Directions → Whenever "else" occurs in a line of the material, list that line.

Stored data →
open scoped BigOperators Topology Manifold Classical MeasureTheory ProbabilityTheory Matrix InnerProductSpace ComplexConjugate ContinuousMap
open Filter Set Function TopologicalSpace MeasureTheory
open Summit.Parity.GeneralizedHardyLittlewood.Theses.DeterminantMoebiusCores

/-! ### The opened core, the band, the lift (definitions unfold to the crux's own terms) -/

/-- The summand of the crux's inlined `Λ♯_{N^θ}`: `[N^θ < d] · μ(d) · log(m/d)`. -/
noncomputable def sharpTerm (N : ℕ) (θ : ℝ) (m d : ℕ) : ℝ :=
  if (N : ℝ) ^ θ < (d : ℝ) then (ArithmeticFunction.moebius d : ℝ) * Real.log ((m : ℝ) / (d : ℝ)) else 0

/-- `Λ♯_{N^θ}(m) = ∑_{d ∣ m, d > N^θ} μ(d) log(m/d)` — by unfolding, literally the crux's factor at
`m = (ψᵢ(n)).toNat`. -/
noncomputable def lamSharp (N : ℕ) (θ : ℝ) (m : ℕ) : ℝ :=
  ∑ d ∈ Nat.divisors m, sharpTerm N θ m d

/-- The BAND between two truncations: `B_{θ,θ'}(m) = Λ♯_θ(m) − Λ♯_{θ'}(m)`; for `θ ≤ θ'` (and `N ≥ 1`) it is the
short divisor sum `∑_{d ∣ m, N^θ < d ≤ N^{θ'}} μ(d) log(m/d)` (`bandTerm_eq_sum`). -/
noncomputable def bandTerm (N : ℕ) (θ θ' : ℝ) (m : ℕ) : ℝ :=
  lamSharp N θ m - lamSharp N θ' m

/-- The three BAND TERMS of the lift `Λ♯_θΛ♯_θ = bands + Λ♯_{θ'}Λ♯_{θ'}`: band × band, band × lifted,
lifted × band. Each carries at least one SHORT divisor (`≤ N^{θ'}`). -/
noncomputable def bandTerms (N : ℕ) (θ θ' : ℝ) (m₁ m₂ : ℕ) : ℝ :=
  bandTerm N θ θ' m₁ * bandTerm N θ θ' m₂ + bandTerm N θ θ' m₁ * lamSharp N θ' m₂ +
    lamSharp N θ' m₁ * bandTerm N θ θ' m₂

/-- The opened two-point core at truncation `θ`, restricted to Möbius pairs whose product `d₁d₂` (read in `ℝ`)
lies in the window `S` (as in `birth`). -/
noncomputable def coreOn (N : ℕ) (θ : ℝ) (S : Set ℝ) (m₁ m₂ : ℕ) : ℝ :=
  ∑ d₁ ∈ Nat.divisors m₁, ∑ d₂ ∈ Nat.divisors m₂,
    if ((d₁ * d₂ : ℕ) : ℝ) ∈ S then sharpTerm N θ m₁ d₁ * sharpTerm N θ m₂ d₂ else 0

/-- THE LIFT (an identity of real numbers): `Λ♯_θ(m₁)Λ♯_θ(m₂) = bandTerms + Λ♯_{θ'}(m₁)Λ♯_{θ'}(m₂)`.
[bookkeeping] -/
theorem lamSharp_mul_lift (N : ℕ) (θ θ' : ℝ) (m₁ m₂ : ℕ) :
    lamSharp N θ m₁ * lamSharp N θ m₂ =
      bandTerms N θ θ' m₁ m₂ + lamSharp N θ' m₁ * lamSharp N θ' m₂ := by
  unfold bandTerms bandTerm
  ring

Answer to this task →
  if (N : ℝ) ^ θ < (d : ℝ) then (ArithmeticFunction.moebius d : ℝ) * Real.log ((m : ℝ) / (d : ℝ)) else 0
    if ((d₁ * d₂ : ℕ) : ℝ) ∈ S then sharpTerm N θ m₁ d₁ * sharpTerm N θ m₂ d₂ else 0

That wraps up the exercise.